Следует внести маленькое уточнение: из самого флигеля увидеть описываемую Бродским панораму физически невозможно (дом стоит на боковой улице), но за углом, в нескольких десятках метров, все соответствует процитированному пассажу. Здание XIX столетия на Яникулском холме перешло в собственность Академии по завещанию семейства миллионеров Ричардсонов в 1963 году. В жилой его части обитала семья директора Академии, а в залах проводились торжественные приемы. В первой половине 1980-х годов. виллу Ричардсон сдали в долгосрочную аренду под резиденцию посла США при Ватикане (иностранные представительства, аккредитованные при Святом престоле, ввиду его малой территории находятся вне анклава). Для независимой от поддержки государственных структур Американской академии данный шаг был вызван прежде всего финансовой необходимостью пополнения ежегодного бюджета. В более поздние свои приезды в Рим Бродский останавливался в десяти минутах ходьбы от этого места — на фешенебельной вилле Аурелия.
Живя в двухэтажном флигеле (по-видимому, перестроенном гараже или доме садовника), Бродский мог бы вспоминать о строках из Горация в переводе Пушкина, в которых поэт обращался к товарищу по военной службе, Помпею Вару:
И ныне в Рим ты возвратился,
В мой домик темный и простой.
Садись под сень моих пенатов,
Давайте чаши.
В начале 1980-х годов это был романтичный дворик, заросший кустарником… Теперь, как того требует статус, деревья и кусты в саду виллы Ричардсон подстрижены в форме безупречных конусов и шаров, а вход охраняется вооруженными карабиньерами.

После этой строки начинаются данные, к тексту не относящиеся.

import Literature.NumberTheory.Automorphic.Liu2021.Def411WeilCarriersLocalTypesOfEquiv
import Literature.NumberTheory.Automorphic.Liu2021.LemD1AsPrintedIndexed
import Literature.NumberTheory.Automorphic.Liu2021.LemD1FamilyOfPlace
import HarnessLib

/-!
# [Liu2021, App. D §D.1]'s local data for the hermitian space `V` ITSELF at a finite place — the tree's local types of
# `ω(μ, ε, χ)` as `LemD1Data` over ONE standing data `U(J_V)(F_v)` — and the cross-`μ` separation `hμsep` from
# [Lem. D.1 (1), (3)] AS PRINTED read on the indexed collection of these data

Topic `NumberTheory/Automorphic/Liu2021`; namespace `Literature.NumberTheory.Automorphic.Liu2021.Def411WeilCarriers`.  Definitions
with bodies (`epsLine`, `localLemD1DataAtV`, `quotEquivLocalType`, `localIndexedFamilyAtV`) and theorems; no named fact, no `sorry`; nothing
of [Liu2021] is asserted (Lemma D.1 enters only as the hypotheses `LemD1_1AsPrinted (…)` ∕ `LemD1_3AsPrintedI (…)` on the consumer's OWN data).

## What this file is, and why (the Δ2 bridge's cite leg `hμsep`, cell pub-hodgecm2)

[Liu2021, Thm. 4.18 (2)] («mutually non-isomorphic») is proved by «Statement (2) follows from Lemma D.1» (l. 2270): an isomorphism
`ω(μ', ε', χ') ≃ ω(μ, ε, χ)` restricts at each finite place `v` to `ω(μ'_v, ε'_v, χ'_v) ≃ ω(μ_v, ε_v, χ_v)` (Def. 4.11,
`ω(μ, ε, χ) := ⊗'_v ω(μ_v, ε_v, χ_v)`), and the LOCAL Lemma D.1 (3) (l. 5233) gives `(μ'_v, ε'_v, χ'_v) = (μ_v, ε_v, χ_v)`, in particular
`μ'_v = μ_v` for all `v`, i.e. `μ' = μ`.  The restriction step for the tree's constructed carriers `rhoAtLine … hs ι a χ` is ✔
`Def411WeilCarriersLocalTypesOfEquiv` (local types `X_v(𝓢, a, χ) := Coinv(ω_v ∘ (u ↦ u·1_n), χ_v) ∘ (k ↦ k ⊗ 1)` on `U(J_V)(F_v)`, from
Lem. D.1 (1) AS PRINTED); the global half `(∀ v, μ_v = μ'_v) ⇒ μ = μ'` is ✔ `CMSplittingCharLocalMuSeparates`.  This file supplies the middle:
Lemma D.1 (3) AS PRINTED is a statement about [Liu2021, App. D §D.1]'s data `(F, E, V, ε, μ, χ; ω(μ, ε))` for ONE hermitian space `V` and two
choices of Steps 1–3; the tree's existing local datum `localLemD1Data … a 𝓢 …` (`Def411IrreducibleOfLemD1AsPrinted.lean`) sits on the hermitian
matrix `J_V ⊗ J_W a` of the PAIR, which depends on the line `a` — two carriers with different lines live over different standing data.  Since
`W = ⟨a⟩` is a line, `U(J_V ⊗ J_W a)(F_v) = U(J_V)(F_v)` along `k ↦ k ⊗ 1` (✔ `UnitaryGroup.localLineInl`, onto), so the SAME local Weil datum
is presented over the standing data of `J_V` itself:

* §1 `J_V` is hermitian and non-degenerate (`T_V` symmetric over `F`, `det T_V` a unit); `2 ≤ N`, `3 ≤ N` from `e : Fin N × Fin 1 ≃ Fin n`, `3 ≤ n`;
* §2 `epsLine a v := (a·δ) ⊗ 1 ∈ E_v^{−×}` — the Step-1 REPRESENTATIVE of the class `ε_v` of the line `⟨a⟩` (Liu's `e = a·δ ∈ E^{×−}`, Def. 4.12;
  the tree's `Eps` normalisation `ε_v ↦ ε_v/δ`, `epsOf_algebraMap_mul`: the collection of `a·δ` is `locF a`);
* §3 **`localLemD1DataAtV … a 𝓢 … μ … χ … v : LemD1Data F_v E_v N 𝒮(F_vⁿ)`** — standing data `LemD1OfPlace.standingData` at `J_V`, Step 1
  `epsLine a v`, Step 2 `μ_v`, Step 3 `χ_v ∘ θ` (`χ_v = localCharOfCenter … (J_W a) χ v`), ⟨CARRIER⟩ `omega := ω_v ∘ (k ↦ k ⊗ 1) ∘ uEquiv` with
  `ω_v = 𝓢.omegaLoc v` (Liu's `ω(ε_v) ∘ ι_{μ_v}` for `V` at `v` — the same object-match duty as the displayed `hD1`);
* §4 `quotEquivLocalType` — the datum's `ω(μ_v, ε_v, χ_v)` (`datum.quot`, on `U(V)(F_v) = S.U`) IS the local type `X_v(𝓢, a, χ)` read along
  `uEquiv : S.U ≃ₜ* U(J_V)(F_v)` (identity on representatives: `augmentation = ker`, `LemD1OfPlace.coinvEquiv`, `ker_comp_of_surjective θ`, and
  `(k ↦ k ⊗ 1) ∘ (z·1_N) = z·1_n`, ✔ `localLineInl_localCenter`);
* §4 `isIrreducible_localType_of_lemD1AsPrintedAtV` — the local type is irreducible from Lem. D.1 (1) AS PRINTED at THIS datum (`n ≥ 3`);
* §5 **`localIndexedFamilyAtV … v`** — for a collection `i ↦ (a_i, χ_i, 𝓢_i, μ_{i,•})` of global data over one `J_V`, the INDEXED FAMILY
  (`LemD1IndexedFamily`, ✔ `LemD1AsPrintedIndexed.lean`) of these data at `v`; `single i = localLemD1DataAtV … (a_i) (𝓢_i) … (μ_i) … (χ_i) … v` (`rfl`);
* §6 **`forall_localMu_eq_of_equiv_of_lemD1AsPrintedI`** — THE CROSS-`μ` SEPARATION, local half: for such a collection with splitting families
  `s_i` factoring through `𝓢_i` (`hfac`), `n ≥ 3`, [Lem. D.1 (1)] AS PRINTED at every pair datum (`hD1`, the displayed shape) and [Lem. D.1 (3)]
  AS PRINTED read on `localIndexedFamilyAtV … v` at every `v` (`hD3`), and `ι : G →* U(J_V)(𝔸_f)` onto: a `G`-equivariant linear equivalence
  `ω(s_i, a_i, χ_i) ≃ ω(s_j, a_j, χ_j)` with `ω(s_i, a_i, χ_i) ≠ 0` forces `μ_{i,v} = μ_{j,v}` at EVERY finite place `v`;
  `forall_localMu_eq_of_equiv_of_lemD1AsPrintedAtV` — the same with Lem. D.1 (1) read on the indexed family itself (`Item1AsPrinted`) instead of the
  pair data, so that ONE displayed family «Lem. D.1 (1) ∧ (3) AS PRINTED at the tree's local data of all triples» suffices.

HC_CM is NOT proved and not mentioned further; «Δ2 BRIDGE CLOSED» is NOT claimed.  Cell pub-hodgecm2 (COR-CM), Δ2 BRIDGE cite leg `hμsep`;
seat prover-pub-hodgecm2-b10-g69-0.

## References
* [Liu2021] Y. Liu, Camb. J. Math. 9 (2021) = arXiv:2102.11518: Def. 4.11 (l. 2083–2097), Def. 4.12 (l. 2102–2108), Thm. 4.18 (2) and its
  proof (l. 2241, 2270), App. D §D.1 Steps 1∕2∕3 (l. 5213–5224), Lem. D.1 (l. 5226–5237; (1) l. 5229; (3) l. 5233).
* [GelbartRogawski1991] S. Gelbart, J. Rogawski, Invent. Math. 105 (1991), §3.1 p. 454, Prop. 3.1.1 p. 455 L1–3, §3.2 p. 457.
* [Mok2014] C. P. Mok, Mem. AMS 235 (2015), §1 Notation p. 5.  [FlathCorvallis1979] D. Flath, PSPM 33.1, Theorem 3.
-/

set_option autoImplicit false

Фасад флигеля обращен к тихой улице Медичи, которая когда-то считалась не вполне благополучной, особенно по ночам, поскольку в силу ее относительной удаленности от более шумной виа Гарибальди здесь, по воспоминаниям стипендиатов прошлых лет, промышляли наркоманы, и парочки уединялись для занятий любовью в припаркованных на узком тротуаре автомобилях (ср. в «Бюсте Тиберия»: «Гвалт, автомобили, / шпана со шприцами в сырых подъездах, / развалины…», 1985). Жившая на вилле Ф. Консагра, дочь директора Академии, утверждает, что Бродский был тихим соседом, и видели его довольно редко. Правда, несколько стипендиатов, занимавших одновременно с Бродским комнаты в здании общежития (оно до сих пор располагается через дорогу напротив), независимо друг от друга рассказывают о том, как не однажды в теплом бархате римских ночей, когда окна не закрывались из-за духоты, их будил незнакомый женский голос, который негромко, но настойчиво взывал с улицы к спящему (или отсутствовавшему дома) русскому поэту.
ПАРК ВИЛЛА БОРГЕЗЕ И ГАЛЕРЕЯ БОРГЕЗЕ
[PIAZZALE DEL MUSEO BORGHESE, 5]
Вилла Боргезе – третий по величине городской парк в Риме, раскинувшийся на восьмидесяти гектарах земли, на территории которого находится знаменитая галерея.
Проект здания галереи с фасадом, прорезанным симметрично расположенными окнами и глубокими нишами для скульптур, набросал сам кардинал Боргезе, но реализовывали его архитекторы Ф. Понцио и Д. Вазанцио в самом начале XVII века.
В августе 1983 года Иосиф Бродский принимает участие в Четвертом международном фестивале поэтов, организованном в рамках фестиваля «Римское лето» на Вилле Боргезе. Засаженные пиниями, кипарисами, платанами и дубами аллеи украшают статуи и барочные фонтаны. Узнаваемый парковый ландшафт Бродский копирует в пьесе «Мрамор», над которой в то время работает: «…на трех стенах камер появляется изображение парка с аллеями, прудом и статуями». Следует ремарка персонажа: «Что это у нас сегодня — Вилла Д’Эсте или Вилла Боргезе?»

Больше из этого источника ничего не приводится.